It was the first real fight of Muñoz Ledo’s presidency. As introduced, the Law was extremely ambitious: among many other things, it amended the Constitution to abolish the labor board system, codified the right to strike, raised the minimum wage, imposed hundreds of pages’ worth of detailed safety standards, and empowered the Labor Secretariat to impose hefty fines on employers that violated these rights. Unsurprisingly, it met with strident opposition from entrepreneurs; the big businesses, which had previously supported Muñoz Ledo and his policies, suddenly mobilized against him, busing in white-collar office workers from the Mexico City suburbs to protest against it. Naturally, the unions staged counter-demonstrations. But they struggled to respond in early October when TV Azteca joined the fray by introducing a new addition to its daily programming: roundtable discussions on the political and civic issues of the day, hosted by a panel of credentialed experts who all, by sheer coincidence, happened to be virulently opposed to the Labor Rights Law.


Outside the northern border states, most of Mexico’s independent unions were only one or two years old by 1995. The fight over the Labor Rights Law gave them their first taste of partisan, political organizing, which would prove useful as the 1997 electoral season approached.
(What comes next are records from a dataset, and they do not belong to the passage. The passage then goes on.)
/-!
# The contact form of a `J`-convex boundary is positive for the complex boundary orientation

Topic `Literature/Geometry/Symplectic`; namespace `Literature.Geometry.Symplectic`.  A proofs-only
file (no definition, no named fact), companion of `SteinBoundaryContactCondition.lean`, whose
docstring leaves open exactly this: *"Not addressed: the sign of `α ∧ dα` against the boundary
orientation (positivity of the contact structure, Gompf loc. cit.)"*.  Gompf (1998), §1: *"If these
complex lines comprise a contact structure `ξ` on `M` that is positive — that is, if `α ∧ dα`
determines the boundary orientation of `M` (independently of choice of `α`) — then `X` has a
strictly pseudoconvex boundary"*; conversely (Cieliebak–Eliashberg 2012, Ch. 2), the complex
tangencies of the `J`-convex boundary of a Stein domain form a POSITIVE contact structure for the
boundary orientation of the complex orientation.

For a Stein structure `S` on `W` (`SteinStructure W`) and a boundary datum
`b : BoundaryData (𝓡∂ 4) W (𝓡 3)` (an abstract `3`-manifold `b.carrier` identified with `∂W`
by the embedding `b.incl`), the tree's canonical `1`-form on `b.carrier` is the pulled-back
Liouville/contact form `β = incl^*(-d^ℂφ)` (`SteinStructure.boundaryContactForm`,
`FoldFormsFourFoldsGlueProofs.lean`; kernel = the pulled-back complex tangencies
`boundaryPlaneField S.J b`, `SteinStructure.boundaryContactForm_eq_zero_iff`).  We prove:

* `SteinStructure.wedge₁₂_boundaryContactForm_apply` — the `3`-form `β ∧ dβ`
  (`Literature.Geometry.Symplectic.wedge₁₂`, the normalisation used by `OpenBook.IsGirouxForm` and
  by the named facts `palf_stein_supportedByBoundaryOpenBook`,
  `steinRealisation_of_sorted_modelsOnFibred`) evaluates on `(u, v, w)` to
  `(α ∧ ω)(Du, Dv, Dw) = α(Du) ω(Dv, Dw) - α(Dv) ω(Du, Dw) + α(Dw) ω(Du, Dv)`, `D = d(incl)`,
  `α = -d^ℂφ`, `ω = -dd^ℂφ` (naturality of `d`, `liouvilleForm_pullback`);
* `SteinStructure.dφ_pos_iff_apply_zero_neg` — at a boundary point, `dφ(n) > 0` iff `n` points
  out of `W` in the boundary chart (`n 0 < 0`): "outward" is intrinsic;
* `SteinStructure.linearIndependent_adaptedBoundaryFrame` — for `R ∈ T∂W` with `α(R) ≠ 0` and
  `v ∈ ξ ∖ 0`, the `J`-ADAPTED frame `(-JR, R, v, Jv) = (n, Jn, v, Jv)`, `n = -JR`, is a basis of
  `T_xW`; here `dφ(n) = α(R)`, so `n` is outward iff `α(R) > 0`;
* `SteinStructure.exists_wedge₁₂_boundaryContactForm_eq_mul_det` — **MAIN**: for every boundary
  point `y`, every outward vector `n` (`dφ(n) > 0`) and every `J`-adapted basis
  `bJ = (e, Je, f, Jf)` of `T_{incl y}W` (`ComplexStructure.IsAdaptedBasis`, the bases defining the
  complex orientation, `ComplexStructureOrientation.lean`) there is `K > 0` with
  `(β ∧ dβ)_y(u₀, u₁, u₂) = K · det_{bJ}(n, Du₀, Du₁, Du₂)` for all frames `u` of `T_y ∂W`;
* `SteinStructure.wedge₁₂_boundaryContactForm_pos_iff` — hence **`β ∧ dβ > 0` exactly on the
  frames `u` for which `(n, Du)` ("outward normal first") is positively oriented for the complex
  orientation**: the contact structure of the `J`-convex boundary is positive.

Proof of the main statement (pointwise linear algebra at `x = incl y`, Cieliebak–Eliashberg Ch. 2):
pick `R = Dr ∈ T∂W` with `α(R) > 0` (`exists_contactForm_ne_zero`, `exists_mfderiv_incl_eq`) and
`v = Dp ∈ ξ ∖ 0`, `Jv = Dq` (`ξ ≤ T∂W = im D`).  Then `b₀ = (-JR, R, v, Jv)` is an adapted basis
and `f = (r, p, q)` a basis of `T_y∂W`; `(β ∧ dβ)(r, p, q) = α(R) ω(v, Jv) > 0` (`J`-convexity,
`contactForm_wedge_kahlerForm_apply_J`).  Both `u ↦ (β ∧ dβ)(u)` (`wedgeForm`) and
`u ↦ det_{b₀}(n, Du)` are alternating `3`-forms on the `3`-space `T_y∂W`, hence multiples of
`det_f` (`AlternatingMap.eq_smul_basis_det`), with the factors `(β ∧ dβ)(f) > 0` and
`det_{b₀}(n, R, v, Jv) = dφ(n)/α(R) > 0` (write `n = (dφ(n)/α(R)) (-JR) + t`, `t ∈ T∂W`, and
four vectors of the `3`-space `T∂W` are dependent, `AlternatingMap.map_linearDependent`); finally
`det_{bJ} = det_{bJ}(b₀) · det_{b₀}` with `det_{bJ}(b₀) > 0` for two adapted bases
(`ComplexStructure.orientation_eq_of_isAdaptedBasis`, `Basis.orientation_eq_iff_det_pos`).

Use (named fact `palf_stein_supportedByBoundaryOpenBook`, `LefschetzSteinOpenBook.lean`): its
positivity clause asks `α ∧ dα > 0` on the frames of `∂X` coming from frames `v` of `∂ Base g`
with `det(∇ρ, v) > 0` (outward normal first, complex orientation of `Base g ⊂ ℂ²`); for the
canonical form `β` of a Stein structure this file reduces it to the statement that the
identification `D(jA)` is compatible with the two complex orientations.

## References
* R. E. Gompf, *Handlebody construction of Stein surfaces*, Ann. of Math. 148 (1998), §1
  (positive contact structures and strictly pseudoconvex boundaries). [Gompf1998]
* K. Cieliebak, Ya. Eliashberg, *From Stein to Weinstein and back*, AMS Coll. Publ. 59 (2012),
  Ch. 2 (`J`-convex hypersurfaces; the complex orientation). [CieliebakEliashberg2012]
* H. Geiges, *An Introduction to Contact Topology*, CUP (2008), §1.1 (positive contact forms).
  [Geiges2008]
-/

noncomputable section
The Labor Rights Law also exposed fault lines in Mexico’s developing party system. Although the PAN held a commanding majority in both houses of Congress, it was split between a conservative, pro-business wing anchored in the entrepreneurial middle class, and a social-democratic, pro-labor wing rooted in the unions. Panista legislators were soon locked in increasingly heated debates with each other on the Congress floor, and finding the requisite two-thirds majority for a Constitutional amendment forced Muñoz Ledo to expend much of his political capital with the PAN’s right wing. In the end, though, pressure from the administration, from the unions, and from an aggressive public relations campaign which characterized the new Law as the only way to take back power from La Quina and his ilk, paid off. The Labor Rights Law was narrowly approved by both chambers of the Congress on November 12, 1995, just as President Muñoz Ledo was hosting a state dinner at Los Pinos in honor of Lydia Cacho and Xanic von Bertrab. For the second time in a century, labor rights in Mexico had been revolutionized.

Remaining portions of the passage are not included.